[WORK INSTRUCTION]
When you reach the line containing "show (c.2.2 i = true ∧ c.2.2" in the records below, start copying exactly, and stop once you have copied the line containing "(hs₁ : leakKE".

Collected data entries

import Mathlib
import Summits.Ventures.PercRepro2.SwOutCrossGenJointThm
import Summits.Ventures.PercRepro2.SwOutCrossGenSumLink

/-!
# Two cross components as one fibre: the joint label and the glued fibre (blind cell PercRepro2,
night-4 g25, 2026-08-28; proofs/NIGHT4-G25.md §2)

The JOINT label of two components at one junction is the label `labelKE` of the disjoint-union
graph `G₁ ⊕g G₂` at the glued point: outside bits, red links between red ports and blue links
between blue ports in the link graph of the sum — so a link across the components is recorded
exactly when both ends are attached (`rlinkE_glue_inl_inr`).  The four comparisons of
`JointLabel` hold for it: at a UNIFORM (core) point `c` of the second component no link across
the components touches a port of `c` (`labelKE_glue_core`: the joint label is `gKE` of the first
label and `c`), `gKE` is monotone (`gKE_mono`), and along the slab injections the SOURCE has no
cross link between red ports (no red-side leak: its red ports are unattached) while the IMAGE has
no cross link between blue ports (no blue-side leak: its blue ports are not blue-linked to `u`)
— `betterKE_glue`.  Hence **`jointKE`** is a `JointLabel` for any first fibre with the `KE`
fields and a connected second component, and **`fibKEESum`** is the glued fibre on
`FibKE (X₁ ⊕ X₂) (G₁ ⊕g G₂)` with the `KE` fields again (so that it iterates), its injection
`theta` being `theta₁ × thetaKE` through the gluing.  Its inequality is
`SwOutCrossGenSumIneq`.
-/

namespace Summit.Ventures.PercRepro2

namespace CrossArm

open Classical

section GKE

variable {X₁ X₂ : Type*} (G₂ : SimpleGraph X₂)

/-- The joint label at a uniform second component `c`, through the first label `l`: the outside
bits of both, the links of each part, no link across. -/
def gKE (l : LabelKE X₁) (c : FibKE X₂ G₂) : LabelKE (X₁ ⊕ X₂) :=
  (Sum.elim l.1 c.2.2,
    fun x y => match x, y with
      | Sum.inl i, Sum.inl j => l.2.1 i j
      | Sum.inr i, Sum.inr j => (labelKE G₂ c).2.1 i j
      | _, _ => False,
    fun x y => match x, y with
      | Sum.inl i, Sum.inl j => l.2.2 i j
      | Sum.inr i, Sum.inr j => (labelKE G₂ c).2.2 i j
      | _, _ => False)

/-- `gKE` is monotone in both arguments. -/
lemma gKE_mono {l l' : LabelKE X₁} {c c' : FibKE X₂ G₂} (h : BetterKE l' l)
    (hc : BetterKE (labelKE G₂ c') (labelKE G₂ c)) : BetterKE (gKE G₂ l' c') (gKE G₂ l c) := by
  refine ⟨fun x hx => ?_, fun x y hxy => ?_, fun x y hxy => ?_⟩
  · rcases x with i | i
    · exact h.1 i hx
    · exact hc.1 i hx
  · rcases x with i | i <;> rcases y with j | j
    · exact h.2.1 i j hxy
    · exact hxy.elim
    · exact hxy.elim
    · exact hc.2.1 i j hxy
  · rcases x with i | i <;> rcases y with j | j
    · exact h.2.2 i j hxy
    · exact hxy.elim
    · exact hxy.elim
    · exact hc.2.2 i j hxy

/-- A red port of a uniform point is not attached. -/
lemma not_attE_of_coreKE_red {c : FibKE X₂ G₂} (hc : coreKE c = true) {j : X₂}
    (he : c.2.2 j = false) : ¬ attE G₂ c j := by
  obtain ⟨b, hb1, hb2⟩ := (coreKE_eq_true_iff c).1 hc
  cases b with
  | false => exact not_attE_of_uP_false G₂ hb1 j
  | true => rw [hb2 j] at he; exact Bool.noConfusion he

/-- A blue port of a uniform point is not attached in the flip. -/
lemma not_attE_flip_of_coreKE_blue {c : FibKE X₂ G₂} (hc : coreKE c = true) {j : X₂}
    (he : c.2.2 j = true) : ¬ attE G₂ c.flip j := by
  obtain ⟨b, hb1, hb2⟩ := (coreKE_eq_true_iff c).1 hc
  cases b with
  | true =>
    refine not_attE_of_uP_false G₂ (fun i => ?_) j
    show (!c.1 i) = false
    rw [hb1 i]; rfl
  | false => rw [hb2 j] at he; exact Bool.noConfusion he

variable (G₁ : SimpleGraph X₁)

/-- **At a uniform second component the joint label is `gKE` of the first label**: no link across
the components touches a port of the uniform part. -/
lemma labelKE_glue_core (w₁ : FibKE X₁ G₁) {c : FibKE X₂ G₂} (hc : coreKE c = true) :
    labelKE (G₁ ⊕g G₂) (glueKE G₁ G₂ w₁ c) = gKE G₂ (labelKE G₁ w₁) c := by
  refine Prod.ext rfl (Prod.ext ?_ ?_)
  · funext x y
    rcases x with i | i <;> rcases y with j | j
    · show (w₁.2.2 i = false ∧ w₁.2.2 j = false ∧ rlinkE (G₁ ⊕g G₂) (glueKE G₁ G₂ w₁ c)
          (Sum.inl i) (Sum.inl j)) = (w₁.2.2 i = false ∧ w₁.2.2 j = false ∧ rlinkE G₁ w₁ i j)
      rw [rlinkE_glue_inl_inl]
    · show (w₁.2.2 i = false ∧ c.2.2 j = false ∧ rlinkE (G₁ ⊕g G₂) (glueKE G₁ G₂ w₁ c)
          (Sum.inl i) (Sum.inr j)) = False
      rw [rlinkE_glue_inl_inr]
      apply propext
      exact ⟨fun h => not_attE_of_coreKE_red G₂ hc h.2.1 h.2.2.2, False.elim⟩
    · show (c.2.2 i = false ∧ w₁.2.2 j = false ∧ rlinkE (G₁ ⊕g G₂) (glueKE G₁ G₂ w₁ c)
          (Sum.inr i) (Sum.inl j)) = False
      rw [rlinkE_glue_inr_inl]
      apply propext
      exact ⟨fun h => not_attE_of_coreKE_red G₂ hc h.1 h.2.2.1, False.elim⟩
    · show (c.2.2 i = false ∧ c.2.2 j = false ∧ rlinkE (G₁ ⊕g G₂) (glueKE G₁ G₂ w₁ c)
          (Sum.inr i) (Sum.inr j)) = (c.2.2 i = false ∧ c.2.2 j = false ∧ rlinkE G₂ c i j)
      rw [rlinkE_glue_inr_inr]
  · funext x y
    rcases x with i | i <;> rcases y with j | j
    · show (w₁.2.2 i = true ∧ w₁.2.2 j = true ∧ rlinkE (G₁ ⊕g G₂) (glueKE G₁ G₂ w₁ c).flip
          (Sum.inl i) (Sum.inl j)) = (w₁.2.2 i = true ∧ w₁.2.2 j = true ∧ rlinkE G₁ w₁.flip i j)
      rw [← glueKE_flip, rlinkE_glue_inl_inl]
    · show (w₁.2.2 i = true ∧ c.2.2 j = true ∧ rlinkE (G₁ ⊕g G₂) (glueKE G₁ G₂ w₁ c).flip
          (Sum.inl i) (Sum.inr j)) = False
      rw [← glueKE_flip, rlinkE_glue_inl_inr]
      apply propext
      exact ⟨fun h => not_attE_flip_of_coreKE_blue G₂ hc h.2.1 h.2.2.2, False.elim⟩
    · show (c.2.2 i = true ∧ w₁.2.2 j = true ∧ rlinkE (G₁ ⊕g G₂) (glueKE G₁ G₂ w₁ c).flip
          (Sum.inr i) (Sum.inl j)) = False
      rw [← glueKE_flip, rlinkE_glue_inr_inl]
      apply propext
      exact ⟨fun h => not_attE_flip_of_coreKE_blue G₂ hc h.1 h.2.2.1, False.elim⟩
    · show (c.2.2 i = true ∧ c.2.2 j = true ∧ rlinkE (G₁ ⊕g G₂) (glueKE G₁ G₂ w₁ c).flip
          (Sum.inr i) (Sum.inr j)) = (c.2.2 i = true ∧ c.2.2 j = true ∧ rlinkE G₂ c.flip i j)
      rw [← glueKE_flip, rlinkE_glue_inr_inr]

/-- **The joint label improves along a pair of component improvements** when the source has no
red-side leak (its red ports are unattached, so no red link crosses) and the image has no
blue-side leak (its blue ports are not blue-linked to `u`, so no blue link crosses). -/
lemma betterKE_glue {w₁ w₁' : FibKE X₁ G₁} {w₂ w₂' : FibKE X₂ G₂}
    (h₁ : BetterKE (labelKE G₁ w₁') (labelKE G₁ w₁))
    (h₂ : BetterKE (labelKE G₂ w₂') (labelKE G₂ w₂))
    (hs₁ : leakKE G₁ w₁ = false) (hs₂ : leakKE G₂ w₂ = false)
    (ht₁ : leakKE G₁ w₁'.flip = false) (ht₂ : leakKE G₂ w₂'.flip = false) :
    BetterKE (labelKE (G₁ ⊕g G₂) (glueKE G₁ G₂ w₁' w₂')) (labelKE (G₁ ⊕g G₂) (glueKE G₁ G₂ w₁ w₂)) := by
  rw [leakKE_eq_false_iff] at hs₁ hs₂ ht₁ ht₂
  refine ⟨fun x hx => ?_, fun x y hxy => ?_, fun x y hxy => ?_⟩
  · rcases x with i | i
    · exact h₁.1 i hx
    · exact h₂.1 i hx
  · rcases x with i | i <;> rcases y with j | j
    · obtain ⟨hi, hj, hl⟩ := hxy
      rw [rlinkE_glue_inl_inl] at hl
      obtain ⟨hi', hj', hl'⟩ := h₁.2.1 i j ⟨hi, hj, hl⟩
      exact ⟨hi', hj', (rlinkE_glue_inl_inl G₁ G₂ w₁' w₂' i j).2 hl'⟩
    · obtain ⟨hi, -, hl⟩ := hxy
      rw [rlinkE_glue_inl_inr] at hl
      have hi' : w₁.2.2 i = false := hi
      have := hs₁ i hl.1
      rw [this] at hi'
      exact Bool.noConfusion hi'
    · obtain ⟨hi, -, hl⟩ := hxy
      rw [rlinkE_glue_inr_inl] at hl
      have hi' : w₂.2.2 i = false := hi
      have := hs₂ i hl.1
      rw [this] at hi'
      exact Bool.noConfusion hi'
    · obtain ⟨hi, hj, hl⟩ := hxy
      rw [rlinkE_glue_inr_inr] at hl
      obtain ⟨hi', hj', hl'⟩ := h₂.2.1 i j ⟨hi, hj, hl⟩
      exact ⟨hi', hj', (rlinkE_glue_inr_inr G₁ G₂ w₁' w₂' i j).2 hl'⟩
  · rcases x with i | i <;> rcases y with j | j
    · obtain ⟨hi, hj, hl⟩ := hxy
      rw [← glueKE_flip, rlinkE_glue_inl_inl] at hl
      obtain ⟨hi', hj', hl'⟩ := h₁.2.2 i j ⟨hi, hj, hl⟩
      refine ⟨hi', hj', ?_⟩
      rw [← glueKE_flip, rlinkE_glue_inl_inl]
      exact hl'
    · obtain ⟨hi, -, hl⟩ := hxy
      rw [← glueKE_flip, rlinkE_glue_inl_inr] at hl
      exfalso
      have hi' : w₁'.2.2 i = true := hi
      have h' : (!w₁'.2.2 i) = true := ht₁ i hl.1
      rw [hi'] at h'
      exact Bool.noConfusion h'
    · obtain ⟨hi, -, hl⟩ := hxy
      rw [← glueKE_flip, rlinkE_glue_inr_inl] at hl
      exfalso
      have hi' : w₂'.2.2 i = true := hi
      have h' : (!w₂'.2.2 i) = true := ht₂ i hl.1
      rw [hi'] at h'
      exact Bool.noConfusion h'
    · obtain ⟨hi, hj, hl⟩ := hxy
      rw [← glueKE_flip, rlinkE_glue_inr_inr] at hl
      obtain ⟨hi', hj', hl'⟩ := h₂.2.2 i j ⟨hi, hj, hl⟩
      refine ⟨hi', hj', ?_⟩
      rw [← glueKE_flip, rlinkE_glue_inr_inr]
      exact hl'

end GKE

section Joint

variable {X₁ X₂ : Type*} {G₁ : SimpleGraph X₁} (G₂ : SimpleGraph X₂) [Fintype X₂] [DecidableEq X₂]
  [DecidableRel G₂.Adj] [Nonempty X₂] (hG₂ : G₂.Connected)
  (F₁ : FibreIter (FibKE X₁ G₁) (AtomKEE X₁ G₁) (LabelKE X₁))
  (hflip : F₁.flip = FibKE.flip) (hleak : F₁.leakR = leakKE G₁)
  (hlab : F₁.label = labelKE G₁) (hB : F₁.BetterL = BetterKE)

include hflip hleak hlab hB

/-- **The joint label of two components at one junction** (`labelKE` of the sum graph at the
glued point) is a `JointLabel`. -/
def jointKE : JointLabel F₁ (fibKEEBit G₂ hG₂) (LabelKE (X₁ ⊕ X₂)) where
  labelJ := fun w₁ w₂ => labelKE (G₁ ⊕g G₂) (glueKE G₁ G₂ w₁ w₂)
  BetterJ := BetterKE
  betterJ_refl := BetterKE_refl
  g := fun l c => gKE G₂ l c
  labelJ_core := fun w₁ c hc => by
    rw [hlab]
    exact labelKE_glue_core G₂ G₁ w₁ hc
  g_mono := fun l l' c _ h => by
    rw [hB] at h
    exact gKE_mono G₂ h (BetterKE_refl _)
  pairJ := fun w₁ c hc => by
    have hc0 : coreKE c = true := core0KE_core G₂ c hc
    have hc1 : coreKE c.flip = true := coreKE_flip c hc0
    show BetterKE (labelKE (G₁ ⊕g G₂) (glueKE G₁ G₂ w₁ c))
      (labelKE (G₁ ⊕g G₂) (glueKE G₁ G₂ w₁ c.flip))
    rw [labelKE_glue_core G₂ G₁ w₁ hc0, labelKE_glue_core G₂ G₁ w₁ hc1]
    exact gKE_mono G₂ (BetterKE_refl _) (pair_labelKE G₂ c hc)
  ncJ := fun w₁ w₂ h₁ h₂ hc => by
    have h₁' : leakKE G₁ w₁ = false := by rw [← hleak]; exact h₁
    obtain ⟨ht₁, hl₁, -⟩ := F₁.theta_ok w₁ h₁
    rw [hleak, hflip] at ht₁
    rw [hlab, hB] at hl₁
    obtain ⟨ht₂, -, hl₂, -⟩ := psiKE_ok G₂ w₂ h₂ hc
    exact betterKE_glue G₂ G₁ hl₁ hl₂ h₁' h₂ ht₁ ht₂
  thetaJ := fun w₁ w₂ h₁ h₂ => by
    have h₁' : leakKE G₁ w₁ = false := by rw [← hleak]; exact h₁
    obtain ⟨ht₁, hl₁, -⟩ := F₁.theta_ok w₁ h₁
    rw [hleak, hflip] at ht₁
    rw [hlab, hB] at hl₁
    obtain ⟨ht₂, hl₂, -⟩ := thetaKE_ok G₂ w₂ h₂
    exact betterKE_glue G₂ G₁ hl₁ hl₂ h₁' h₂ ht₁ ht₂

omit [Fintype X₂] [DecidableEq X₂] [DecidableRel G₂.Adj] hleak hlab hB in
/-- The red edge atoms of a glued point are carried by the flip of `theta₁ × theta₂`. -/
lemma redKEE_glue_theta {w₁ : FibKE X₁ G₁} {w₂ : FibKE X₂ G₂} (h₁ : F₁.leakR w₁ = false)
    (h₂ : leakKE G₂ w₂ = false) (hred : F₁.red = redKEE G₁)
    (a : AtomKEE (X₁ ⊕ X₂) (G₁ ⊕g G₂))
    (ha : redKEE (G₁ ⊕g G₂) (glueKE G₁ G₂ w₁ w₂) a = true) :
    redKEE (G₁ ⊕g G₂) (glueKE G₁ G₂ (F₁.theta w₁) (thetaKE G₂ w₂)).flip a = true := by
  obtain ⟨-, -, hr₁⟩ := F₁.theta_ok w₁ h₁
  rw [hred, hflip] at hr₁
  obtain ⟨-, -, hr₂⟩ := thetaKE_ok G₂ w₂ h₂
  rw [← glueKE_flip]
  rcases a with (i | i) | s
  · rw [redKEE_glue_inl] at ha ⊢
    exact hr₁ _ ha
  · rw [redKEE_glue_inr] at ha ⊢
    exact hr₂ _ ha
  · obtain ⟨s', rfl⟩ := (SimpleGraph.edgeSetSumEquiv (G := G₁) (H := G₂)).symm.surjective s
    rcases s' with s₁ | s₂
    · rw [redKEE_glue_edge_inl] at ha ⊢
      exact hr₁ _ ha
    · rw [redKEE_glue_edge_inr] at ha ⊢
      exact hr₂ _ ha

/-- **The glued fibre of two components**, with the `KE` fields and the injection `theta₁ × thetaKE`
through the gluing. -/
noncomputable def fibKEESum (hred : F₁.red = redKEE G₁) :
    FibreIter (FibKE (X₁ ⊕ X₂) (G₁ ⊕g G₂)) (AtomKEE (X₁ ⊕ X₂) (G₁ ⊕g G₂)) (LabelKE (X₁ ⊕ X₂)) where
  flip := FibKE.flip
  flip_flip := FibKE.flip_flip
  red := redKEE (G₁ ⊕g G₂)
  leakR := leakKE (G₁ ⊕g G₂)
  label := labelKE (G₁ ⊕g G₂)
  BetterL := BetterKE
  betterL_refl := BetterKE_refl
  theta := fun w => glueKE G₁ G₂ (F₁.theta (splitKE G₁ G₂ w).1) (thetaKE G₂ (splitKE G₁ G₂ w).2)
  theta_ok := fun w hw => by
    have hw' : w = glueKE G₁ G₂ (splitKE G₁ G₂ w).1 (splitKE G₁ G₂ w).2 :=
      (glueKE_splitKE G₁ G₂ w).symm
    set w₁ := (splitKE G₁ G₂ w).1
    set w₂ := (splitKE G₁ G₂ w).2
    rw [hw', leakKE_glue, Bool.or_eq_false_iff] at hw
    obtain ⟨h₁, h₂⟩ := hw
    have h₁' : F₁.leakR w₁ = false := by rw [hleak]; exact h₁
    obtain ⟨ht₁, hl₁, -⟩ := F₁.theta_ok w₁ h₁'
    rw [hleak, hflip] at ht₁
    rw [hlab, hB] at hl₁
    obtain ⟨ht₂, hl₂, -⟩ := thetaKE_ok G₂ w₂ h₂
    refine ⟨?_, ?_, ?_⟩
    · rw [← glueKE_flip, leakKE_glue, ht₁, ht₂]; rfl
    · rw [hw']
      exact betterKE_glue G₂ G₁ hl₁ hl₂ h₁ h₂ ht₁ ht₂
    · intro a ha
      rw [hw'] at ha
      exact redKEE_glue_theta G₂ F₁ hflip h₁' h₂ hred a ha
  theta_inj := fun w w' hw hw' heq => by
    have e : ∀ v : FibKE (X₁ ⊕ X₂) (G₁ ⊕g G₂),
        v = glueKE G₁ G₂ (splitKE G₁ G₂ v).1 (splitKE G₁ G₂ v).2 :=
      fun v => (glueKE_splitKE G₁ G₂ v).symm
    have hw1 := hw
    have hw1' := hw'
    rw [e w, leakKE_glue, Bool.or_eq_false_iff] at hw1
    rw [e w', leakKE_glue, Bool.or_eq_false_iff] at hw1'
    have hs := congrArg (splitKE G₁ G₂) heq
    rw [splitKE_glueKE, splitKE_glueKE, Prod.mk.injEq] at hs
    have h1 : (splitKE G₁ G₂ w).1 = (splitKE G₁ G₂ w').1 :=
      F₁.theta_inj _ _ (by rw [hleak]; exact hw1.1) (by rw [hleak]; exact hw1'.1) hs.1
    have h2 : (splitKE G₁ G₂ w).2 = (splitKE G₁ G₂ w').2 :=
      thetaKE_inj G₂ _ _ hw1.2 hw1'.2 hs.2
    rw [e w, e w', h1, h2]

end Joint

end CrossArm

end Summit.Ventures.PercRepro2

[SOLUTION FOR THIS TASK]
    · show (c.2.2 i = true ∧ c.2.2 j = true ∧ rlinkE (G₁ ⊕g G₂) (glueKE G₁ G₂ w₁ c).flip
          (Sum.inr i) (Sum.inr j)) = (c.2.2 i = true ∧ c.2.2 j = true ∧ rlinkE G₂ c.flip i j)
      rw [← glueKE_flip, rlinkE_glue_inr_inr]

/-- **The joint label improves along a pair of component improvements** when the source has no
red-side leak (its red ports are unattached, so no red link crosses) and the image has no
blue-side leak (its blue ports are not blue-linked to `u`, so no blue link crosses). -/
lemma betterKE_glue {w₁ w₁' : FibKE X₁ G₁} {w₂ w₂' : FibKE X₂ G₂}
    (h₁ : BetterKE (labelKE G₁ w₁') (labelKE G₁ w₁))
    (h₂ : BetterKE (labelKE G₂ w₂') (labelKE G₂ w₂))
    (hs₁ : leakKE G₁ w₁ = false) (hs₂ : leakKE G₂ w₂ = false)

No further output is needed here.